If we can find all fundamental triplets $(x,y,z)$ with $\max (x,y)\leq 189,$ then then for each one, the non-fundamental triplets in the required range are of the form $(kx,ky,kz)$ for $2\leq k$ and $189\geq k\cdot \max (x,y).$

To find fundamental triplets with $\max (x,y)\leq 189$ : Referring to $\bullet $, consider that $2mn\leq 189\implies mn\leq 94.$ Now $n^2+n=n(n+1)\leq nm\leq 94$ so $$n\leq 9.$$ But we also require $m^2-n^2\leq 189.$ So $m^2-9^2\leq m^2-n^2\leq 189,$ implying $m\leq 270. $ Hence $$m\leq 16.$$ Altogether we have now $n<m\leq 16$ with $n\leq 9,$ with $\gcd (m,n)=1,$ and with $m$ odd and $n$ even, OR $m$ even and $n$ odd.

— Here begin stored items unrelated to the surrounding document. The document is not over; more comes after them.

/-
Copyright: statement-level skeleton of a published paper (lit-balaban cell, Phase-2 proof seat p26 gen 46). No claims beyond
what the kernel checks below.
-/
import Mathlib
import Literature.MathematicalPhysics.QuantumFieldTheory.Balaban1983to89.B3GraphAmplitudePositionForm
import Literature.MathematicalPhysics.QuantumFieldTheory.Balaban1983to89.B3Eq213TorusBoxSeam
import Literature.MathematicalPhysics.QuantumFieldTheory.Balaban1983to89.B3Ineq213Proof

Thus the values of $m,n$ are among the following: $$m\in \{10,12,14,16\}, n\in \{1,3,5,7,9\}.$$ $$ m=8,n\in \{1,3,5,7\}.$$ $$ m=6, n\in \{1,5\}.$$ $$ m=4, n\in \{1,3\}.$$ $$m=2,n=1.$$ $$ m\in \{9,11,13,15\}, n\in \{2,4,6,8\}.$$ $$ m=7, n\in \{2,4,6\}.$$ $$ m=5, n\in \{2,4\}.$$ $$ m=3,n=2.$$ Not all of the above pairs will give fundamental triplets in the required range. Some of them give $m^2-n^2>189$ or $2mn>189,$ and some of them are (e.g. $m=14,n=7$) are not co-prime pairs. So some of the above pairs must be removed. This is a matter of some elementary arithmetic. (In particular all the cases with $m=16$ are to be removed, for if $n\leq 7$ then $ 16^2-n^2>189,$ and if $n=9$ then $2mn=2\cdot 16\cdot 9>189.$)

Answer 3

Hey I'm no number theorist, but I'm pretty sure you are looking for solutions to the equation

$x^2 + y^2 = z^2$. Look familiar? You need Pythagorean triplets such that $x,y \leq 189$.

Hope this can get you started.

Answer 4

Hint: You can use this, Pythagorean triples are in the form of:

$$(m^2-n^2, 2mn, m^2+n^2)$$

Given $m>n$.

Hope you can take it form here. Its basic combinatorics with a little bit of logic.